Task to complete - Gather every line in the records below that contains the word "Clay".

━━━ Task material ━━━

import Summits.QuantumFields.YangMills.Theorems.FluctuationComparisonRegPrIntLS2BetaCovariantOscillationKUniform
import HarnessLib

/-!
# S2β · (REG-UP)′ — «px13 g29's ✓p840162 `…CovariantOscillationKUniform` §1–§3 WITH 𝔰𝔲(N)-VALUED INPUTS»: the composite map `D` acts on `𝔰𝔲(N)`-valued fine data (where the tree's derivative letters
# ✓p840499 (hD), ✓(hNL closed), ✓(β4) `hDcov_closed` live), the outputs and the conjugations stay matrix-valued; proofs VERBATIM (the algebra never used the input type)

Cell `ym3-torus` (YM ladder rung R3 = continuum `SU(2)` Yang–Mills on the three-torus at fixed lattice data — a RUNG: NOT d = 4, NOT infinite volume, NOT a mass gap,
NOT Clay).  Width seat «width 12» `ym3-torus-px12` (gen 27); crux `stmt-QuantumFields-20520`, LINE g18-1 S2β, node (REG-UP)′ (the docking adapter named in px12 03:52Z: ✓p840162 takes `D` on
MATRIX-valued inputs; the derivative letters are 𝔰𝔲(N)-input).  `--kind proof --supports stmt-QuantumFields-20520 --as helper`, count-neutral, DEFINITION-FREE (0 `def`, 0 `instance`, 0 `notation`,
0 `sorry`, default heartbeats).  Generic `P : Params`, `SU(N)`; credit px13 g29 (statements and proofs are theirs with one type changed).

WHAT IS PROVED (sorry-free).  `step_of_compositeLetters_lie`, `wordOsc_of_compositeLetters_lie`, `wordOsc_datum_of_compositeLetters_lie`, ★★★**`hOSC_of_compositeLetters_lie`** — ✓p840162's
four theorems with `D : (PBond P j → 𝔰𝔲(N)) → (PBond P l → Matrix)`, `X₀ Y′ : PBond P j → 𝔰𝔲(N)`, (hD) in the sup form `(∀ b, ‖↑(Y b)‖ ≤ s) → ‖D Y c‖ ≤ Λ·s` (= ✓p840499
`norm_fderiv_chartReadFromAt_apply_le_of_sup`), (hDcov)'s first conjunct `‖↑(Y′ b) − ↑(X₀ b)‖ ≤ ℓ·c₀` (= ✓p840562 `hDcov_of_letters_exists`).

HONEST SCOPE.  A type adapter; nothing of Bałaban's renormalisation-group analysis proved ([Balaban1985Averaging] Prop. 4 (128)–(135) pp.37–38); (REG-UP)′'s instantiation knot, GAP♯∘ (`stub_uniformFibreGapOrbit`,
registry 3732b7df UNTOUCHED, 0∕5), the five registered stubs, S2β, crux 20520, 19936, 19200, `YM3TorusSU2` — NOT proved; rung R3 — NOT d = 4, NOT infinite volume, NOT a mass gap, NOT Clay;
the Yang–Mills mass gap is NOT proved.
-/

set_option autoImplicit false

noncomputable section

open scoped Matrix.Norms.L2Operator

namespace Summit.QuantumFields.YangMills.Theorems.FluctuationComparisonRegPrIntLS2BetaCovariantOscillationKUniformLie

open Literature.MathematicalPhysics.QuantumFieldTheory.Balaban1983to89
open T4Continuum (walk walkEnd holAt Letter)
open HaarExponentialChart
open T4AxialGaugeSmallField (axialGauge)
open Summit.QuantumFields.YangMills.Theorems.FluctuationComparisonRegPrIntLS2BetaCovariantOscillationWalkSums (wordOsc_of_step)
open Summit.QuantumFields.YangMills.Theorems.FluctuationComparisonRegPrIntLS2BetaCovariantOscillationFeed (wordOsc_of_approx)
open Summit.QuantumFields.YangMills.Theorems.FluctuationComparisonRegPrIntLS2BetaCovariantOscillationTower (zdWordOsc_of_torusWordOsc)
open Summit.QuantumFields.YangMills.Theorems.FluctuationComparisonRegPrIntLS2BetaCovariantOscillationCornerBox (hOSC_of_wordOscillation)

variable {P : Params} {j l N : ℕ} [NeZero N]

/-- ★ **ONE COARSE STEP FROM THE COMPOSITE LETTERS, 𝔰𝔲(N)-VALUED INPUTS** (✓p840162 §1 verbatim): `‖↑Ū⟨ȳ,μ⟩·(D X₀)⟨ȳ+e_μ,κ⟩·↑Ū⋆ − (D X₀)⟨ȳ,κ⟩‖ ≤ β + Λ·(ℓ·c₀)`.
[cite: Balaban1985Averaging, Prop. 4 (128)-(131) pp.37-38, (124)-(125) p.36] -/
theorem step_of_compositeLetters_lie (Ubar : GaugeField P l (Matrix.specialUnitaryGroup (Fin N) ℂ))
    (D : (PBond P j → (specialUnitaryLogChart (Fin N)).lie) → (PBond P l → Matrix (Fin N) (Fin N) ℂ)) (X₀ : PBond P j → (specialUnitaryLogChart (Fin N)).lie) {Λ β ℓ c₀ : ℝ}
    (hDlin : ∀ Y Y' : PBond P j → (specialUnitaryLogChart (Fin N)).lie, D (fun b => Y b - Y' b) = fun c => D Y c - D Y' c)
    (hD : ∀ (Y : PBond P j → (specialUnitaryLogChart (Fin N)).lie) (s : ℝ), (∀ b, ‖((Y b : (specialUnitaryLogChart (Fin N)).lie) : Matrix (Fin N) (Fin N) ℂ)‖ ≤ s) → ∀ c, ‖D Y c‖ ≤ Λ * s)
    (hDcov : ∀ (y : Site P l) (μ : Fin P.d), ∃ Y' : PBond P j → (specialUnitaryLogChart (Fin N)).lie, (∀ b, ‖((Y' b : (specialUnitaryLogChart (Fin N)).lie) : Matrix (Fin N) (Fin N) ℂ) - ((X₀ b : (specialUnitaryLogChart (Fin N)).lie) : Matrix (Fin N) (Fin N) ℂ)‖ ≤ ℓ * c₀) ∧
      ∀ κ : Fin P.d, ‖((Ubar ⟨y, μ⟩ : Matrix.specialUnitaryGroup (Fin N) ℂ) : Matrix (Fin N) (Fin N) ℂ) * D X₀ ⟨y.shift μ, κ⟩ *
          star ((Ubar ⟨y, μ⟩ : Matrix.specialUnitaryGroup (Fin N) ℂ) : Matrix (Fin N) (Fin N) ℂ) - D Y' ⟨y, κ⟩‖ ≤ β)
    (y : Site P l) (μ κ : Fin P.d) :
    ‖((Ubar ⟨y, μ⟩ : Matrix.specialUnitaryGroup (Fin N) ℂ) : Matrix (Fin N) (Fin N) ℂ) * D X₀ ⟨y.shift μ, κ⟩ *
        star ((Ubar ⟨y, μ⟩ : Matrix.specialUnitaryGroup (Fin N) ℂ) : Matrix (Fin N) (Fin N) ℂ) - D X₀ ⟨y, κ⟩‖ ≤ β + Λ * (ℓ * c₀) := by
  obtain ⟨Y', hY', hcov⟩ := hDcov y μ
  have hlin : D Y' ⟨y, κ⟩ - D X₀ ⟨y, κ⟩ = D (fun b => Y' b - X₀ b) ⟨y, κ⟩ := by rw [hDlin]
  have hsup : ‖D (fun b => Y' b - X₀ b) ⟨y, κ⟩‖ ≤ Λ * (ℓ * c₀) :=
    hD _ _ (fun b => by rw [Submodule.coe_sub]; exact hY' b) _
  calc _ = ‖(((Ubar ⟨y, μ⟩ : Matrix.specialUnitaryGroup (Fin N) ℂ) : Matrix (Fin N) (Fin N) ℂ) * D X₀ ⟨y.shift μ, κ⟩ *
            star ((Ubar ⟨y, μ⟩ : Matrix.specialUnitaryGroup (Fin N) ℂ) : Matrix (Fin N) (Fin N) ℂ) - D Y' ⟨y, κ⟩) + (D Y' ⟨y, κ⟩ - D X₀ ⟨y, κ⟩)‖ := by
          congr 1; abel
    _ ≤ β + Λ * (ℓ * c₀) := (norm_add_le _ _).trans (add_le_add (hcov κ) (by rw [hlin]; exact hsup))

/-- ★★ **THE WORD-OSCILLATION OF THE COMPOSITE IMAGE**, 𝔰𝔲(N)-valued inputs (✓p840162 §2 verbatim). [cite: Balaban1985Averaging, Prop. 4 (128)-(131) pp.37-38] -/
theorem wordOsc_of_compositeLetters_lie (Ubar : GaugeField P l (Matrix.specialUnitaryGroup (Fin N) ℂ))
    (D : (PBond P j → (specialUnitaryLogChart (Fin N)).lie) → (PBond P l → Matrix (Fin N) (Fin N) ℂ)) (X₀ : PBond P j → (specialUnitaryLogChart (Fin N)).lie) {Λ β ℓ c₀ : ℝ}
    (hDlin : ∀ Y Y' : PBond P j → (specialUnitaryLogChart (Fin N)).lie, D (fun b => Y b - Y' b) = fun c => D Y c - D Y' c)
    (hD : ∀ (Y : PBond P j → (specialUnitaryLogChart (Fin N)).lie) (s : ℝ), (∀ b, ‖((Y b : (specialUnitaryLogChart (Fin N)).lie) : Matrix (Fin N) (Fin N) ℂ)‖ ≤ s) → ∀ c, ‖D Y c‖ ≤ Λ * s)
    (hDcov : ∀ (y : Site P l) (μ : Fin P.d), ∃ Y' : PBond P j → (specialUnitaryLogChart (Fin N)).lie, (∀ b, ‖((Y' b : (specialUnitaryLogChart (Fin N)).lie) : Matrix (Fin N) (Fin N) ℂ) - ((X₀ b : (specialUnitaryLogChart (Fin N)).lie) : Matrix (Fin N) (Fin N) ℂ)‖ ≤ ℓ * c₀) ∧
      ∀ κ : Fin P.d, ‖((Ubar ⟨y, μ⟩ : Matrix.specialUnitaryGroup (Fin N) ℂ) : Matrix (Fin N) (Fin N) ℂ) * D X₀ ⟨y.shift μ, κ⟩ *
          star ((Ubar ⟨y, μ⟩ : Matrix.specialUnitaryGroup (Fin N) ℂ) : Matrix (Fin N) (Fin N) ℂ) - D Y' ⟨y, κ⟩‖ ≤ β)
    (y : Site P l) (w : List (Letter P.d)) (κ : Fin P.d) :
    ‖((holAt Ubar (walk y w) : Matrix.specialUnitaryGroup (Fin N) ℂ) : Matrix (Fin N) (Fin N) ℂ) * D X₀ ⟨walkEnd y w, κ⟩ *
        star ((holAt Ubar (walk y w) : Matrix.specialUnitaryGroup (Fin N) ℂ) : Matrix (Fin N) (Fin N) ℂ) - D X₀ ⟨y, κ⟩‖ ≤ (w.length : ℝ) * (β + Λ * (ℓ * c₀)) :=
  wordOsc_of_step Ubar (D X₀) (fun y' μ κ' => step_of_compositeLetters_lie Ubar D X₀ hDlin hD hDcov y' μ κ') y w κ

/-- ★★ **THE WORD-OSCILLATION OF THE LEVEL-`l` DATUM**, 𝔰𝔲(N)-valued inputs (✓p840162 §2 verbatim). [cite: Balaban1985Averaging, Prop. 4 (128)-(131) pp.37-38] -/
theorem wordOsc_datum_of_compositeLetters_lie (Ubar : GaugeField P l (Matrix.specialUnitaryGroup (Fin N) ℂ))
    (D : (PBond P j → (specialUnitaryLogChart (Fin N)).lie) → (PBond P l → Matrix (Fin N) (Fin N) ℂ)) (X₀ : PBond P j → (specialUnitaryLogChart (Fin N)).lie)
    (Xl : PBond P l → Matrix (Fin N) (Fin N) ℂ) {Λ β ℓ c₀ ρ₂ : ℝ}
    (hDlin : ∀ Y Y' : PBond P j → (specialUnitaryLogChart (Fin N)).lie, D (fun b => Y b - Y' b) = fun c => D Y c - D Y' c)
    (hD : ∀ (Y : PBond P j → (specialUnitaryLogChart (Fin N)).lie) (s : ℝ), (∀ b, ‖((Y b : (specialUnitaryLogChart (Fin N)).lie) : Matrix (Fin N) (Fin N) ℂ)‖ ≤ s) → ∀ c, ‖D Y c‖ ≤ Λ * s)
    (hDcov : ∀ (y : Site P l) (μ : Fin P.d), ∃ Y' : PBond P j → (specialUnitaryLogChart (Fin N)).lie, (∀ b, ‖((Y' b : (specialUnitaryLogChart (Fin N)).lie) : Matrix (Fin N) (Fin N) ℂ) - ((X₀ b : (specialUnitaryLogChart (Fin N)).lie) : Matrix (Fin N) (Fin N) ℂ)‖ ≤ ℓ * c₀) ∧
      ∀ κ : Fin P.d, ‖((Ubar ⟨y, μ⟩ : Matrix.specialUnitaryGroup (Fin N) ℂ) : Matrix (Fin N) (Fin N) ℂ) * D X₀ ⟨y.shift μ, κ⟩ *
          star ((Ubar ⟨y, μ⟩ : Matrix.specialUnitaryGroup (Fin N) ℂ) : Matrix (Fin N) (Fin N) ℂ) - D Y' ⟨y, κ⟩‖ ≤ β)
    (hNL : ∀ c, ‖Xl c - D X₀ c‖ ≤ ρ₂)
    (y : Site P l) (w : List (Letter P.d)) (κ : Fin P.d) :
    ‖((holAt Ubar (walk y w) : Matrix.specialUnitaryGroup (Fin N) ℂ) : Matrix (Fin N) (Fin N) ℂ) * Xl ⟨walkEnd y w, κ⟩ *
        star ((holAt Ubar (walk y w) : Matrix.specialUnitaryGroup (Fin N) ℂ) : Matrix (Fin N) (Fin N) ℂ) - Xl ⟨y, κ⟩‖ ≤ (w.length : ℝ) * ((β + Λ * (ℓ * c₀)) + 2 * ρ₂) :=
  wordOsc_of_approx Ubar Xl (D X₀) (wordOsc_of_compositeLetters_lie Ubar D X₀ hDlin hD hDcov) hNL y w κ

/-- ★★★ **(REG-UP)′ IN C₇b's CURRENCY, 𝔰𝔲(N)-VALUED INPUTS** (✓p840162 §3 verbatim): C₇b's covariant oscillation letter at level `l` with `O = 2·(d·(3L))·(β + Λ·(ℓ·c₀) + 2ρ₂)`.
[cite: Balaban1985Averaging, (8)-(9) p.18, (22) p.21, Prop. 4 (128)-(135) pp.37-38; Balaban1987RG1, (0.3)-(0.4) pp.252-253] -/
theorem hOSC_of_compositeLetters_lie (hl : l + 1 ≤ P.m + P.K) (hl2 : l + 2 ≤ P.m + P.K) (Ubar : GaugeField P l (Matrix.specialUnitaryGroup (Fin N) ℂ))
    (D : (PBond P j → (specialUnitaryLogChart (Fin N)).lie) → (PBond P l → Matrix (Fin N) (Fin N) ℂ)) (X₀ : PBond P j → (specialUnitaryLogChart (Fin N)).lie)
    (Xl : PBond P l → (specialUnitaryLogChart (Fin N)).lie) {Λ β ℓ c₀ ρ₂ : ℝ} (hpos : 0 ≤ (β + Λ * (ℓ * c₀)) + 2 * ρ₂)
    (hDlin : ∀ Y Y' : PBond P j → (specialUnitaryLogChart (Fin N)).lie, D (fun b => Y b - Y' b) = fun c => D Y c - D Y' c)
    (hD : ∀ (Y : PBond P j → (specialUnitaryLogChart (Fin N)).lie) (s : ℝ), (∀ b, ‖((Y b : (specialUnitaryLogChart (Fin N)).lie) : Matrix (Fin N) (Fin N) ℂ)‖ ≤ s) → ∀ c, ‖D Y c‖ ≤ Λ * s)
    (hDcov : ∀ (y : Site P l) (μ : Fin P.d), ∃ Y' : PBond P j → (specialUnitaryLogChart (Fin N)).lie, (∀ b, ‖((Y' b : (specialUnitaryLogChart (Fin N)).lie) : Matrix (Fin N) (Fin N) ℂ) - ((X₀ b : (specialUnitaryLogChart (Fin N)).lie) : Matrix (Fin N) (Fin N) ℂ)‖ ≤ ℓ * c₀) ∧
      ∀ κ : Fin P.d, ‖((Ubar ⟨y, μ⟩ : Matrix.specialUnitaryGroup (Fin N) ℂ) : Matrix (Fin N) (Fin N) ℂ) * D X₀ ⟨y.shift μ, κ⟩ *
          star ((Ubar ⟨y, μ⟩ : Matrix.specialUnitaryGroup (Fin N) ℂ) : Matrix (Fin N) (Fin N) ℂ) - D Y' ⟨y, κ⟩‖ ≤ β)
    (hNL : ∀ c, ‖((Xl c : (specialUnitaryLogChart (Fin N)).lie) : Matrix (Fin N) (Fin N) ℂ) - D X₀ c‖ ≤ ρ₂)
    {μ ν : Fin P.d} (y' : Site P (l + 1)) (b b' : PBond P l)
    (hb : blockOf b.src = y' ∨ blockOf b.src = y'.shift μ ∨ blockOf b.src = y'.shift ν ∨ blockOf b.src = (y'.shift μ).shift ν)
    (hb' : blockOf b'.src = y' ∨ blockOf b'.src = y'.shift μ ∨ blockOf b'.src = y'.shift ν ∨ blockOf b'.src = (y'.shift μ).shift ν)
    (hdir : b.dir = b'.dir) :
    ‖(((axialGauge Ubar (fun κ : Fin P.d => (((emb y' κ).val : ℕ) : ℤ) - (((P.L - 1) / 2 : ℕ) : ℤ)) (fun κ : Fin P.d => (((emb y' κ).val : ℕ) : ℤ) + (((if κ = μ then (P.L : ℤ) else 0) + (if κ = ν then (P.L : ℤ) else 0)) + (((P.L - 1) / 2 : ℕ) : ℤ)) + 1) b.src : Matrix.specialUnitaryGroup (Fin N) ℂ)) : Matrix (Fin N) (Fin N) ℂ) * ((Xl b : (specialUnitaryLogChart (Fin N)).lie) : Matrix (Fin N) (Fin N) ℂ) * star (((axialGauge Ubar (fun κ : Fin P.d => (((emb y' κ).val : ℕ) : ℤ) - (((P.L - 1) / 2 : ℕ) : ℤ)) (fun κ : Fin P.d => (((emb y' κ).val : ℕ) : ℤ) + (((if κ = μ then (P.L : ℤ) else 0) + (if κ = ν then (P.L : ℤ) else 0)) + (((P.L - 1) / 2 : ℕ) : ℤ)) + 1) b.src : Matrix.specialUnitaryGroup (Fin N) ℂ)) : Matrix (Fin N) (Fin N) ℂ) -
      (((axialGauge Ubar (fun κ : Fin P.d => (((emb y' κ).val : ℕ) : ℤ) - (((P.L - 1) / 2 : ℕ) : ℤ)) (fun κ : Fin P.d => (((emb y' κ).val : ℕ) : ℤ) + (((if κ = μ then (P.L : ℤ) else 0) + (if κ = ν then (P.L : ℤ) else 0)) + (((P.L - 1) / 2 : ℕ) : ℤ)) + 1) b'.src : Matrix.specialUnitaryGroup (Fin N) ℂ)) : Matrix (Fin N) (Fin N) ℂ) * ((Xl b' : (specialUnitaryLogChart (Fin N)).lie) : Matrix (Fin N) (Fin N) ℂ) * star (((axialGauge Ubar (fun κ : Fin P.d => (((emb y' κ).val : ℕ) : ℤ) - (((P.L - 1) / 2 : ℕ) : ℤ)) (fun κ : Fin P.d => (((emb y' κ).val : ℕ) : ℤ) + (((if κ = μ then (P.L : ℤ) else 0) + (if κ = ν then (P.L : ℤ) else 0)) + (((P.L - 1) / 2 : ℕ) : ℤ)) + 1) b'.src : Matrix.specialUnitaryGroup (Fin N) ℂ)) : Matrix (Fin N) (Fin N) ℂ)‖ ≤
      2 * ((P.d : ℝ) * ((3 * P.L : ℕ) : ℝ)) * ((β + Λ * (ℓ * c₀)) + 2 * ρ₂) := by
  have hw := wordOsc_datum_of_compositeLetters_lie Ubar D X₀ (fun c => ((Xl c : (specialUnitaryLogChart (Fin N)).lie) : Matrix (Fin N) (Fin N) ℂ)) hDlin hD hDcov hNL
  have hz := zdWordOsc_of_torusWordOsc Ubar (fun c => ((Xl c : (specialUnitaryLogChart (Fin N)).lie) : Matrix (Fin N) (Fin N) ℂ)) hw
  exact hOSC_of_wordOscillation hl hl2 Ubar (fun c => ((Xl c : (specialUnitaryLogChart (Fin N)).lie) : Matrix (Fin N) (Fin N) ℂ)) hpos hz y' b b' hb hb' hdir

end Summit.QuantumFields.YangMills.Theorems.FluctuationComparisonRegPrIntLS2BetaCovariantOscillationKUniformLie

end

━━━

Completed exercise -
NOT Clay).  Width seat «width 12» `ym3-torus-px12` (gen 27); crux `stmt-QuantumFields-20520`, LINE g18-1 S2β, node (REG-UP)′ (the docking adapter named in px12 03:52Z: ✓p840162 takes `D` on
registry 3732b7df UNTOUCHED, 0∕5), the five registered stubs, S2β, crux 20520, 19936, 19200, `YM3TorusSU2` — NOT proved; rung R3 — NOT d = 4, NOT infinite volume, NOT a mass gap, NOT Clay;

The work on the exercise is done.